After at least a portion of a user has been detected in image data captured by a computing device, approaches in accordance with various embodiments track the detected portion of the user, for example using object tracking component 560. The object tracking component 560, gaze detector 565, or other component(s), may use user recognition data 1895 or other information related to the user recognition component to identify and/or track a user using image data. FIGS. 6A-6F illustrate certain approaches that can be utilized for detecting and tracking a user's face in accordance with various embodiments. FIG. 6A illustrates an example wherein the approximate position and orientation of the head of a user 602 has been determined and a virtual “box” 620 is placed around the user's head using one or more of the various user detection processes discussed herein. A similar or different approach can also be used to determine an approximate location and area 622 of each of the user's eyes (or in some cases the eyes in tandem) and mouth or other facial features. By determining the location of the user's eyes and mouth as part of facial detection, advantages may be obtained as it can be more likely that the image determined to be the user's face actually includes the user's face, and it can be determined that the user is in front of the device and that the user is looking at the device. Further, the relative movement of the user's eyes and mouth can be easier to detect than the overall movement of the user's face when the user is performing motions such as nodding or shaking the head back and forth.


Various other approaches can also be used to track the user. For example, FIG. 6B illustrates an example wherein various features on a user's face are identified and assigned a point 624 in the image. The system thus can detect various aspects of user facial features and can determine changes such as movement or change in shape or expression. Such an approach can provide advantages over the general approach of FIG. 6A in certain situations, as various points along a facial feature can be determined, such as the end points and at least one center point of a user's mouth. Accordingly, expressions such as a smile or frown can be captured even though the overall position of the user's mouth or face did not move.

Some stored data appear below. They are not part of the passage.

import Summits.HodgeConjecture.HodgeConjecture.Theses.LinearSystemTorelli
import Literature.AlgebraicGeometry.HodgeTheory.HodgeRiemannPolarizability
import Literature.AlgebraicGeometry.HodgeTheory.HodgeStructureOfHodgeModelSubHodge
import Literature.AlgebraicGeometry.Motives.HodgeStructureSemisimple
import Literature.AlgebraicGeometry.HodgeTheory.HodgeTypeConjugation
import Summits.HodgeConjecture.HodgeConjecture.Theorems.LinearSystemTorelliTranscendentalOrSupportedStubPerpSubHodge

/-!
# Crux `TranscendentalOrSupported` (stmt-HodgeConjecture-10853), line `Sketch` — stub
# `stub_completelyReducible`: complete reducibility of rationally spanned sub-Hodge subspaces

Helper file for the line skeleton (v4, isotypic split) of the crux `TranscendentalOrSupported` of
route `LinearSystemTorelli`, registered stub `stub_completelyReducible`. Notation: `X` smooth
projective of dimension `n` over `ℂ`, `A` a Hodge model of `X` (`A.pullback k : Hᵏ(X(ℂ); ℂ) →
Hᵏ(X^an; ℂ)` the bijective comparison, `A.hodgePQ k p q` the piece `H^{p,q}` of the model),
`β = ofRatClassBaseChange : Hᵏ(X(ℂ); ℚ) ⊗ ℂ → Hᵏ(X(ℂ); ℂ)` the complexification of the rational
lattice (an isomorphism for `X` smooth projective), `Θ_A = A^* ∘ β` (`HodgeModel.complexification`).
A complex subspace `U ⊆ Hᵏ(X(ℂ); ℂ)` is *rationally spanned* if
`U = span ℂ {x ∈ U | IsRationalClass x}`, and *a sub-Hodge structure read in `A`* if
`U.map A^* = ⨆_{p+q=k} U.map A^* ⊓ H^{p,q}`.

CLAIM (`stub_completelyReducible`). Granted the named fact
`smoothProjective_hodgeStructure_isPolarizable` (the weight-`k` Hodge structure
`A.hodgeStructure hX hA k` on `Hᵏ(X(ℂ); ℚ)` is polarizable; Hodge–Riemann, Voisin I Thm. 6.32):
for rationally spanned sub-Hodge subspaces `V ≤ W ⊆ Hᵏ(X(ℂ); ℂ)` there is a rationally spanned
sub-Hodge subspace `V'` with `V ⊓ V' = ⊥` and `V ⊔ V' = W`.

PROOF (Voisin I, Lemma 7.26; Voisin 2025, Prop. 2.11 — semisimplicity of polarizable Hodge
structures, on the tree's carriers).
* A rationally spanned `U` is `β(K_U ⊗ ℂ)` for its *rational lattice*
  `K_U = {a ∈ Hᵏ(X(ℂ); ℚ) | a ⊗ 1 ∈ U}` (`completelyReducible_exists_ratLattice`,
  `completelyReducible_eq_map_baseChange_ratLattice`), and
  conversely every `β(K ⊗ ℂ)` is rationally spanned (`completelyReducible_span_map_baseChange`).
* `U = β(K ⊗ ℂ)` is a sub-Hodge structure read in `A` iff `K` underlies a sub-Hodge structure of
  `A.hodgeStructure hX hA k` (`A` is Hodge symmetric, `HodgeModel.isHodgeSymmetric`): "only if" is
  the tree's `HodgeModel.baseChange_eq_iSup_of_map_pullback` with
  `HodgeModel.exists_subHodgeStructure_of_decomposition`; "if"
  (`completelyReducible_isSubHodge_of_subHodgeStructure`) transports
  `SubHodgeStructure.baseChange_le_iSup_inf` (`K ⊗ ℂ ⊆ Σ_p (K ⊗ ℂ) ∩ V^{p,k-p}`) along `Θ_A`, the
  pieces of `A.hodgeStructure` being `Θ_A⁻¹(H^{p,k-p})` (`HodgeModel.piece_eq_ratPiece`) for
  `0 ≤ p ≤ k` and `0` otherwise (`HodgeModel.ratF_eq_bot`).
* By semisimplicity (`HodgeStructure.SubHodgeStructure.exists_isCompl`, fed with the polarizability;
  `Hᵏ(X(ℂ); ℚ)` is finite-dimensional, `finite_singularCohomology_rat_complexPoints`) the lattice
  `K_V` has a complementary sub-Hodge structure `K''`: `K_V ⊕ K'' = Hᵏ(X(ℂ); ℚ)`. Put
  `V' := β((K'' ⊓ K_W) ⊗ ℂ)`. Base change `ℚ ↝ ℂ` commutes with `⊓` (flatness:
  `completelyReducible_baseChange_inf`) and `⊔` (`completelyReducible_baseChange_sup`), and `β` is
  injective, so `V ⊓ V' = β((K_V ⊓ K'' ⊓ K_W) ⊗ ℂ) = 0` and, by the modular law (`K_V ≤ K_W`),
  `V ⊔ V' = β(((K_V ⊔ K'') ⊓ K_W) ⊗ ℂ) = β(K_W ⊗ ℂ) = W`; finally `V' = β(K'' ⊗ ℂ) ⊓ W` is a
  sub-Hodge structure read in `A` as an intersection of two such
  (`completelyReducible_isSubHodge_inf`: the Hodge components of a class of a sub-Hodge subspace
  lie in it, `perpSubHodge_component_mem`).

The named fact `smoothProjective_hodgeStructure_isPolarizable` is the hypothesis `hpol` of the
stub (registered shape); no other named fact is taken as a hypothesis and none is introduced.

References: C. Voisin, *Hodge Theory and Complex Algebraic Geometry I* (CUP 2002), §7.1.1, §7.3.1
(Def. 7.24, Lemma 7.26), Thm. 6.32; C. Voisin, *Hodge and generalized Hodge conjectures, coniveau
and algebraic cycles*, J. Open Math. Probl. 1 (2025), Prop. 2.11; P. Deligne, *Théorie de Hodge
II*, Publ. Math. IHÉS 40 (1971), 1.2.5, 2.1.
-/

-- `Summit.HodgeConjecture.HodgeConjecture.Theorems` is the mandated namespace (single-conjunct summit:
-- Sub = Summit), which `linter.dupNamespace` flags on every declaration; the lakefile turns the
-- linter off tree-wide (weak option), restated here so stand-alone elaboration is warning-free too.
set_option linter.dupNamespace false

Once the facial features of a user are detected, relative motion or changes in facial expression can be tracked and utilized as input in accordance with various embodiments. For example, FIG. 6C illustrates an example where the user's head 602 is moving up and down with respect to the viewable area of the imaging element. As discussed, this could be the result of the user shaking his or her head, or the user moving the device up and down, etc. FIG. 6D illustrates a similar example wherein the user is moving right to left relative to the device, through movement of the user, the device, or both. As can be seen, each movement can be tracked as a vertical or horizontal movement, respectively, and each can be treated differently as an input to perform a specified function. As should be understood, various embodiments also can detect diagonal or other such movements. FIG. 6E further illustrates an example wherein the user tilts the device and/or the user's head, and the relative change in eye position is detected as a rotation. In some systems, a “line” that corresponds to the relative position of the eyes (or other facial features such as eyebrows, hairline, mouth, chin, ears, etc.) can be monitored, and a shift in angle of this line can be compared to an angle threshold to determine when the rotation should be interpreted as input.



FIG. 6F illustrates another advantage of using an approach such as that described with respect to FIG. 6B to determine the position of various features on a user's face. In this example, it can be seen that the features of a head of a second user 604 have a different relative position and separation. Thus, a computing device also can not only determine positions and changes of facial features for a specific user, but can distinguish between different users. Also, the device can be configured to detect how close a user is to the device based on, for example, the amount and ratio of separation of various features 625, such that the device can detect movement towards, and away from, the device. This can help to improve the accuracy of facial tracking.


In some embodiments, information from other sensors of the computing device, such as information about the motion of the computing device may be used to enhance the head/face tracking, or other object tracking being performed by the device. For example, the computing device may include one or more cameras capable of capturing images of the user's head or other features (e.g., hands, fingers, facial features, etc.). The image data can be processed to perform facial recognition or gesture recognition for gestures that do not require a physical touch of the device, among other functionality. Conventionally, user detection and/or tracking can be computationally intensive and it may be desirable to optimize these processes by using the information about the motion of the computing device. For instance, if the computing device detects, based on inertial sensor data (e.g., accelerometer, gyroscope, inclinometer, and/or magnetometer), that the user has rotated the computing device such that the user's face is not likely to be within the view of the camera, the computing device may stop the process of user detection and/or tracking to conserve resources (e.g., CPU utilization, power, etc.). Similarly, if the device determines that the user is on a moving bus (e.g., as determined by a mobile payment application for bus fare) or other changing environment where the amount of light is periodically changing (e.g., as determined by an ambient light sensor), the computing device may choose to continue executing the head tracking process even though the user's face (or other features) may become undetectable during certain time intervals due to lack of light. In this manner, the computing device may utilize information about the motion of the device and other context to assist the processes for user detection and tracking.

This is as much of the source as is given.